„Jestem zmuszony apelować o dalsze wsparcie, jeszcze bardziej intensywne. Kampania wchodzi w decydującą fazę, a to, co teraz robimy, jest naprawdę niezbędne. To jest najpotężniejsza rzecz, jaką możemy zrobić dla przyszłości naszego kraju” – mówił Kaczyński. Podkreślił, że wsparcie od sympatyków pozwala partii funkcjonować, mimo trudnych warunków związanych z brakiem pełnych subwencji należnych partiom politycznym.

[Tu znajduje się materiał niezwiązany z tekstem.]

/-- **S1♭ (sharpest exponent, modulo the Hoffstein–Lockhart NAMED FACT `(f,f) ≫_ε N^{1−ε}`):
`PolyModularDegreeRat K` ⇒ A-PS with exponent `6(K − 1) + ε`** (so Frey's `K = 2+ε` gives Szpiro `6+ε'`).
NOT abc — «POLY-SZPIRO(E = 6(K−1) + ε)». [cite: HoffsteinLockhart1994, Thm. 0.1] [cite: MurtyCongruencePrimes1999, §2] -/
theorem polySzpiroRat_of_polyModularDegreeRat_of_petersson (hP : murty_petersson_newform_lower_bound)
    {K ε : ℝ} (hε : 0 < ε) (h : PolyModularDegreeRat K) :
    ∃ C' : ℝ, ∀ (W : WeierstrassCurve ℚ) [W.IsElliptic],
      Real.log (W.minimalDiscriminantNorm ℤ) ≤ (6 * (K - 1) + ε) * Real.log (W.conductorNorm ℤ) + C' := by
  obtain ⟨C, hC⟩ := h
  obtain ⟨c, hc, hPc⟩ := hP (ε / 6) (by positivity)
  refine ⟨6 * Real.log C - 6 * Real.log (4 * Real.pi ^ 2 * c) + 16, fun W _ => ?_⟩
  have h := (height_discriminant_le_of_petersson (η := -(1 - ε / 6)) hC hc
    (fun N _ V _ D => by rw [neg_neg]; exact hPc N V D.f D.isNewformOf) W).2
  have : 6 * (K + -(1 - ε / 6)) = 6 * (K - 1) + ε := by ring
  rw [this] at h
  exact h

/-- **S2, effective: `PolyFaltingsHeightRatEff K C` ⇒ A-PS-eff with exponent `12K`, constant `12C + 16`**
(one line from `log|Δ_min| < 12 h_F + 16`, PROVED `log_minimalDiscriminantNorm_lt_faltingsHeight_holds`; its `ℤ`-form is
the tree's `DegreePrimesPolyBounded.log_minimalDiscriminantNorm_int_lt_faltingsHeight`, not imported here to stay out of
the route cone). NOT abc — «POLY-SZPIRO(E = 12K)». [cite: PastenShimura2024, Lemma 18.1] -/
theorem polySzpiroRatEff_of_polyFaltingsHeightRatEff {K C : ℝ} (h : PolyFaltingsHeightRatEff K C)
    (W : WeierstrassCurve ℚ) [W.IsElliptic] :
    Real.log (W.minimalDiscriminantNorm ℤ) ≤ 12 * K * Real.log (W.conductorNorm ℤ) + (12 * C + 16) := by
  have h1 := h W
  have h2 := WeierstrassCurve.log_minimalDiscriminantNorm_lt_faltingsHeight_holds W
  rw [minimalDiscriminantNorm_ringOfIntegers_rat_holds W, Module.finrank_self, Nat.cast_one, inv_one,
    one_mul] at h2
  linarith

/-- **S2: polynomial Faltings height ⇒ polynomial Szpiro over `ℚ`** (exponent `12K`), no other hypothesis.
NOT abc — «POLY-SZPIRO(E = 12K)» (D-0139/D-0140). [cite: PastenShimura2024, Lemma 18.1] -/
theorem polySzpiroRat_of_polyFaltingsHeight {K : ℝ} (h : PolyFaltingsHeightRat K) :
    ∃ K' C' : ℝ, ∀ (W : WeierstrassCurve ℚ) [W.IsElliptic],
      Real.log (W.minimalDiscriminantNorm ℤ) ≤ K' * Real.log (W.conductorNorm ℤ) + C' := by
  obtain ⟨C, hC⟩ := h
  exact ⟨12 * K, 12 * C + 16, fun W _ => polySzpiroRatEff_of_polyFaltingsHeightRatEff hC W⟩

/-- **R1 ⇒ R5** (`PolyModularDegreeRat K → PolyFaltingsHeightRat (K/2)`; Zagier + `c ≠ 0` + trivial
Petersson, PROVED). The converse needs a Manin bound and a Petersson upper bound (file II).
[cite: PastenShimura2024, §3 (3.2)] -/
theorem polyFaltingsHeightRat_of_polyModularDegreeRat {K : ℝ} (h : PolyModularDegreeRat K) :
    PolyFaltingsHeightRat (K / 2) := by
  obtain ⟨C, hC⟩ := h
  refine ⟨(Real.log C - Real.log (4 * Real.pi ^ 2 * (Real.exp (-(4 * Real.pi)) / (4 * Real.pi)))) / 2,
    fun W _ => ?_⟩
  have h := (height_discriminant_le_of_petersson hC (by positivity) trivial_petersson_input W).1
  linarith

/-- **R1♯ + Petersson ⇒ R5♯**: the sharp degree conjecture and `(f,f) ≫_ε N^{1−ε}` (NAMED FACT) give the
sharp height conjecture (`2h ≤ (2+ε) log N − (1−ε) log N + O_ε(1)`; Mai–Murty 1994, the direction needing
no Manin bound). [cite: MaiMurty1994] [cite: MurtyCongruencePrimes1999, §2] -/
theorem heightConjectureRat_of_degreeConjectureRat (hP : murty_petersson_newform_lower_bound)
    (h : DegreeConjectureRat) : HeightConjectureRat := by
  intro ε hε
  obtain ⟨C, hC⟩ := h ε hε
  obtain ⟨c, hc, hPc⟩ := hP ε hε
  refine ⟨(Real.log C - Real.log (4 * Real.pi ^ 2 * c)) / 2, fun W _ => ?_⟩
  have h := (height_discriminant_le_of_petersson (η := -(1 - ε)) hC hc
    (fun N _ V _ D => by rw [neg_neg]; exact hPc N V D.f D.isNewformOf) W).1
  linarith

/-- **R5♯ ⇒ Szpiro `6+ε` for all `E/ℚ`, no other hypothesis** (`h_F ≤ (½ + ε/12) log N + C` and
`log|Δ_min| < 12 h_F + 16` give `|Δ_min| ≤ e^{12C+16} N^{6+ε}`; conclusion = `SzpiroConjecture`, Silverman
AEC VIII.11.1). [cite: PastenShimura2024, §3 (3.1)] [cite: SilvermanAEC2009, Conj. VIII.11.1] -/
theorem szpiro_of_heightConjectureRat (h : HeightConjectureRat) : SzpiroConjecture := by
  intro ε hε
  obtain ⟨C, hC⟩ := h (ε / 12) (by positivity)
  refine ⟨Real.exp (12 * C + 16), fun W _ => ?_⟩
  have hN : (0 : ℝ) < (W.conductorNorm ℤ : ℝ) := by exact_mod_cast conductorNorm_pos_holds W
  have hΔ : (0 : ℝ) < (W.minimalDiscriminantNorm ℤ : ℝ) := by
    exact_mod_cast minimalDiscriminantNorm_pos_holds W
  have h1 := hC W
  have h2 := WeierstrassCurve.log_minimalDiscriminantNorm_lt_faltingsHeight_holds W
  rw [minimalDiscriminantNorm_ringOfIntegers_rat_holds W, Module.finrank_self, Nat.cast_one, inv_one,
    one_mul] at h2
  refine le_exp_mul_rpow_of_log_le hΔ hN ?_
  have : 12 * ((1 / 2 + ε / 12) * Real.log (W.conductorNorm ℤ)) = (6 + ε) * Real.log (W.conductorNorm ℤ) := by
    ring
  linarith

/-! ## §4 Floors (consistency: the rows are non-vacuous; Masser's `ε` cannot be dropped) -/

/-- **No A-PS with exponent `≤ 6`**: `¬ ∀ E, log|Δ_min| ≤ K log N + C` whenever `K ≤ 6` (Masser 1990; PROVED
barrier `Literature.Barriers.ABC.SzpiroEpsilonCannotBeDropped_holds`). So every realisation of a GAP row
gives «POLY-SZPIRO(E)» with `E > 6` — NOT abc, and not even Szpiro `6+ε`. [cite: Masser1990, Theorem] -/
theorem not_polySzpiroLog_of_le_six {K C : ℝ} (hK : K ≤ 6) :
    ¬ ∀ (W : WeierstrassCurve ℚ) [W.IsElliptic],
      Real.log (W.minimalDiscriminantNorm ℤ) ≤ K * Real.log (W.conductorNorm ℤ) + C := by
  intro h
  refine Literature.Barriers.ABC.SzpiroEpsilonCannotBeDropped_holds ⟨Real.exp C, 0, fun W _ => ?_⟩
  have hN : (0 : ℝ) < (W.conductorNorm ℤ : ℝ) := by exact_mod_cast conductorNorm_pos_holds W
  have hN1 : (1 : ℝ) ≤ (W.conductorNorm ℤ : ℝ) := by exact_mod_cast conductorNorm_pos_holds W
  have hΔ : (0 : ℝ) < (W.minimalDiscriminantNorm ℤ : ℝ) := by
    exact_mod_cast minimalDiscriminantNorm_pos_holds W
  rw [Real.rpow_zero, mul_one]
  calc (W.minimalDiscriminantNorm ℤ : ℝ) ≤ Real.exp C * (W.conductorNorm ℤ : ℝ) ^ K :=
        le_exp_mul_rpow_of_log_le hΔ hN (h W)
    _ ≤ Real.exp C * (W.conductorNorm ℤ : ℝ) ^ (6 : ℝ) :=
        mul_le_mul_of_nonneg_left (Real.rpow_le_rpow_of_exponent_le hN1 hK) (Real.exp_pos _).le
    _ = Real.exp C * (W.conductorNorm ℤ : ℝ) ^ 6 := by norm_cast

/-- **R5 floor: `PolyFaltingsHeightRat K` is FALSE for `K ≤ ½`** (S2 gives exponent `12K ≤ 6`; Masser).
So the free exponent of R5 starts exactly at the sharp row's `½`. [cite: Masser1990, Theorem] -/
theorem not_polyFaltingsHeightRat_of_le_half {K : ℝ} (hK : K ≤ 1 / 2) : ¬ PolyFaltingsHeightRat K := by
  rintro ⟨C, hC⟩
  exact not_polySzpiroLog_of_le_six (C := 12 * C + 16) (by linarith)
    fun W _ => polySzpiroRatEff_of_polyFaltingsHeightRatEff hC W

/-- **R1 floor (unconditional): `PolyModularDegreeRat K` is FALSE for `K < 3/2`** (S1♯ gives exponent
`6K − 3 + ε ≤ 6` for small `ε`; Masser). Cf. the tree's semistable `not_degreeBound_of_lt_three_halves`.
[cite: Masser1990, Theorem] [cite: Iwaniec2002, Thm. 8.3] -/
theorem not_polyModularDegreeRat_of_lt_three_halves {K : ℝ} (hK : K < 3 / 2) :
    ¬ PolyModularDegreeRat K := by
  intro h
  obtain ⟨C', hC'⟩ := polySzpiroRat_of_polyModularDegreeRat_sharp (ε := 9 - 6 * K) (by linarith) h
  exact not_polySzpiroLog_of_le_six (by linarith) hC'

/-- **R1 floor modulo Hoffstein–Lockhart: `PolyModularDegreeRat K` is FALSE for `K < 2`** (S1♭ gives
exponent `6(K−1) + ε ≤ 6`; Masser) — so, granted the Petersson `1−ε` fact, the free exponent of R1 starts
exactly at Frey's `2`. [cite: Masser1990, Theorem] [cite: HoffsteinLockhart1994, Thm. 0.1] -/
theorem not_polyModularDegreeRat_of_lt_two (hP : murty_petersson_newform_lower_bound) {K : ℝ}
    (hK : K < 2) : ¬ PolyModularDegreeRat K := by
  intro h
  obtain ⟨C', hC'⟩ := polySzpiroRat_of_polyModularDegreeRat_of_petersson hP (ε := 12 - 6 * K)
    (by linarith) h
  exact not_polySzpiroLog_of_le_six (by linarith) hC'

end Summit.ABC.Analytic
end
/-!
# The quadratic `p`-adic affine carrier `ℤ_p[√p] ⋊ (U_ℝ × U)`: a compact totally disconnected group whose
# «arithmetic» scalings form an anisotropic torus and whose «geometric» scalings form the real line

Topic `Literature/GroupTheory/SpecificGroups`; continues `PadicQuadraticOneUnits.lean` (`R = ℤ_p[√p]`,
`U = 1 + πR`, `U_ℝ = U ∩ ℤ_p`) in the format of `PadicAffineGroup.lean`:

* `PadicQuadAffine p` — the affine carrier `G = R ⋊ (U_ℝ × U)`: triples `(a, w, u)` with `a ∈ R`, `w ∈ U` real,
  `u ∈ U`, acting on `R` by `y ↦ w·u·y + a` (`act`), multiplication `(a, w, u)(a′, w′, u′) = (a + w u a′, w w′, u u′)`;
  a compact Hausdorff totally disconnected topological group;
* the AUGMENTATION `aug : G →* U`, `(a, w, u) ↦ u` (continuous, surjective, section `ofUnit`) and the point
  STABILISERS `stab y = {g : g · y = y}` (`g · Stab(y) · g⁻¹ = Stab(g · y)`); closedness of stabilisers, the real
  line and the level subgroup `πR ⋊ (U_ℝ × U)` follow in `PadicQuadraticAffineLevel.lean`.  The elements `(0, w, w⁻¹)` act trivially on `R`: the real scalings occur twice, once «geometrically» (`w`,
  inside `ker aug`) and once «arithmetically» (inside `U`), so that `G ≅ (R ⋊ U) ×_{U/U_ℝ} U` is the pull-back
  of the outer action of `U` on `R ⋊ U_ℝ`, whose kernel is exactly `U_ℝ`.

(Elementary computations carried out here — OUR kernel check, no published claim asserted; the `[cite: …]` tags
locate the DEFINITIONS the carrier instantiates: [SemiAnbd] §5 Def 5.3 p. 65, decomposition data
`Π^temp_{𝔊,b} ⊆ Π^temp_{𝔊,v}` with augmentation `Π^temp_𝔊 ↠ Π_A`.)  Purpose (cell abc-iut, layer L3, row
«NV-T54-RESIDUAL stage 1», design credit abc-iut-w4-d029 gen 6 HANDOFF #2): the carrier of the joint
non-vacuity witness `Literature/AnabelianGeometry/SemiGraphs/ArithTotalEstrangementTransportWitness.lean`
(total arithmetic estrangement TOGETHER WITH branch transport and a non-split action).  Mathlib only: no
statement of any IUT paper is touched here; no side is taken on [IUTchIII] Cor 3.12.
-/

noncomputable section

namespace Literature.GroupTheory.SpecificGroups

open Topology Filter Set
open scoped QuadraticAlgebra

variable (p : ℕ) [Fact p.Prime]


/-! ### The affine carrier `G = R ⋊ (U_ℝ × U)` -/

/-- The quadratic `p`-adic affine carrier: triples `(a, w, u)` with `a ∈ R = ℤ_p[√p]`, `w ∈ U` REAL and
`u ∈ U`, i.e. the substitution `y ↦ w u y + a` of `R` remembering the factorisation of its linear part
into a «geometric» real scaling `w` and an «arithmetic» scaling `u`. [cite: MochizukiSemiAnbd2006, Def 5.3 (i), p. 65] -/
@[ext] structure PadicQuadAffine : Type where
  /-- the translation part `a ∈ ℤ_p[√p]` -/
  a : PadicQuad p
  /-- the geometric (real) scaling -/
  w : PadicQuadOneUnits p
  /-- the arithmetic scaling -/
  u : PadicQuadOneUnits p
  /-- `w` is real -/
  w_real : w.val.im = 0

namespace PadicQuadAffine

variable {p}

/-- The linear part `w u ∈ R` of `(a, w, u)`. [cite: MochizukiSemiAnbd2006, Def 5.3 (i), p. 65] -/
def lin (g : PadicQuadAffine p) : PadicQuad p := g.w.val * g.u.val

/-- Multiplication `(a, w, u)(a′, w′, u′) = (a + w u a′, w w′, u u′)`. [cite: MochizukiSemiAnbd2006, Def 5.3 (i), p. 65] -/
instance : Mul (PadicQuadAffine p) :=
  ⟨fun g h => ⟨g.a + g.lin * h.a, g.w * h.w, g.u * h.u, by
    simp [QuadraticAlgebra.im_mul, g.w_real, h.w_real]⟩⟩

/-- The unit `(0, 1, 1)`. [cite: MochizukiSemiAnbd2006, Def 5.3 (i), p. 65] -/
instance : One (PadicQuadAffine p) := ⟨⟨0, 1, 1, by simp [QuadraticAlgebra.im_one]⟩⟩
import Literature.NumberTheory.Transcendental.DiazLadderOfProp411
import Literature.NumberTheory.Transcendental.NesterenkoEliminationProp411Holds
import HarnessLib

/-!
# Diaz 1989, Corollaire 2 (`diaz_1989`), discharged

`Literature/NumberTheory/Transcendental/DiazLadderHolds.lean` — proofs-only sibling of
`DiazLadder.lean`. The named fact `diaz_1989` (G. Diaz, J. Number Theory 31 (1989), Cor. 2 =
LNM 1752 Ch. 14 Cor. 2.8: `trdeg_ℚ ℚ(α^β, …, α^{β^{d−1}}) ≥ ⌊(d+1)/2⌋`) was reduced in
`DiazLadderOfProp411.lean` to the single named fact
`Nesterenko.NesterenkoPhilippon2001_ch3_prop_4_11` (LNM 1752 Ch. 3 Prop. 4.11, the metric Bézout
inequality), which is now a theorem of the tree
(`Nesterenko.NesterenkoPhilippon2001_ch3_prop_4_11_holds`, `NesterenkoEliminationProp411Holds.lean`).
This file records the discharge `diaz_1989_holds`. No definitions, no named facts.

## References

* [Diaz1989] G. Diaz, *Grands degrés de transcendance pour des familles d'exponentielles*,
  J. Number Theory 31 (1989), 1–23, Corollaire 2.
* [NesterenkoPhilippon2001] Yu. V. Nesterenko, P. Philippon (eds.), *Introduction to Algebraic
  Independence Theory*, LNM 1752, Springer 2001, Ch. 14 Cor. 2.8 (p. 249); Ch. 3 §4 Prop. 4.11.
-/

namespace Literature.NumberTheory.Transcendental

/-- **Diaz 1989, Corollaire 2, proved**: for `α` algebraic, `l = log α ≠ 0`, `β` algebraic of
degree `d ≥ 2`, `trdeg_ℚ ℚ(α^β, …, α^{β^{d−1}}) ≥ ⌊(d+1)/2⌋` — `diaz_1989_of_prop_4_11`
(Philippon's criterion run on Nesterenko's invariants, Diaz's Théorème 1 and zero lemma, LNM 1752
Ch. 3 Props. 4.4, 4.13) applied to the discharged Prop. 4.11
`Nesterenko.NesterenkoPhilippon2001_ch3_prop_4_11_holds`.
[cite: Diaz1989, Cor. 2] [cite: NesterenkoPhilippon2001, Ch. 14 Cor. 2.8 (p. 249)] -/
theorem diaz_1989_holds : diaz_1989 :=
  diaz_1989_of_prop_4_11 Nesterenko.NesterenkoPhilippon2001_ch3_prop_4_11_holds

end Literature.NumberTheory.Transcendental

Prezes PiS zaznaczył, że kampania ma fundamentalne znaczenie nie tylko dla wyborów prezydenckich, ale także dla przyszłości i suwerenności Polski. Zwrócił uwagę na zagrożenie ze strony Unii Europejskiej oraz Niemiec, które dążą do centralizacji władzy i ograniczenia niezależności państw członkowskich. „To, co dzieje się w Polsce, to zmiany, które mogą zlikwidować naszą suwerenność. To, co w tej chwili planowane, jest niebezpieczne, a nie wszyscy dostrzegają, jakie mogą być tego konsekwencje” – przestrzegł.
Kaczyński wskazał także na zagrożenie zewnętrzne, w tym rosnącą sytuację geopolityczną w Europie, której częścią jest wykorzystywanie zagrożenia rosyjskiego jako pretekstu do przyspieszenia procesów zmieniających struktury władzy w Unii Europejskiej.
„Jest to ważne nie tylko dla wygranej konkretnego człowieka, ale dla Polski jako państwa, dla jego przyszłości. Musimy działać, by zakończyć ten straszny proces, który trwa i nie pozwolić na trwałe wprowadzenie takich rozwiązań, które mogą zniszczyć naszą niezależność” – podkreślił prezes PiS.
Jego słowa odnoszą się do szerokiego kontekstu politycznego, w którym Jarosław Kaczyński widzi konieczność ochrony interesów narodowych przed dominującymi wpływami zewnętrznymi, w tym ze strony niemieckich i unijnych elit. Podkreślił, że obecna władza nie w pełni reprezentuje polskie interesy, wskazując na zewnętrzny charakter dominujących grup politycznych w Polsce, co – według niego – prowadzi do ignorowania narodowych wartości.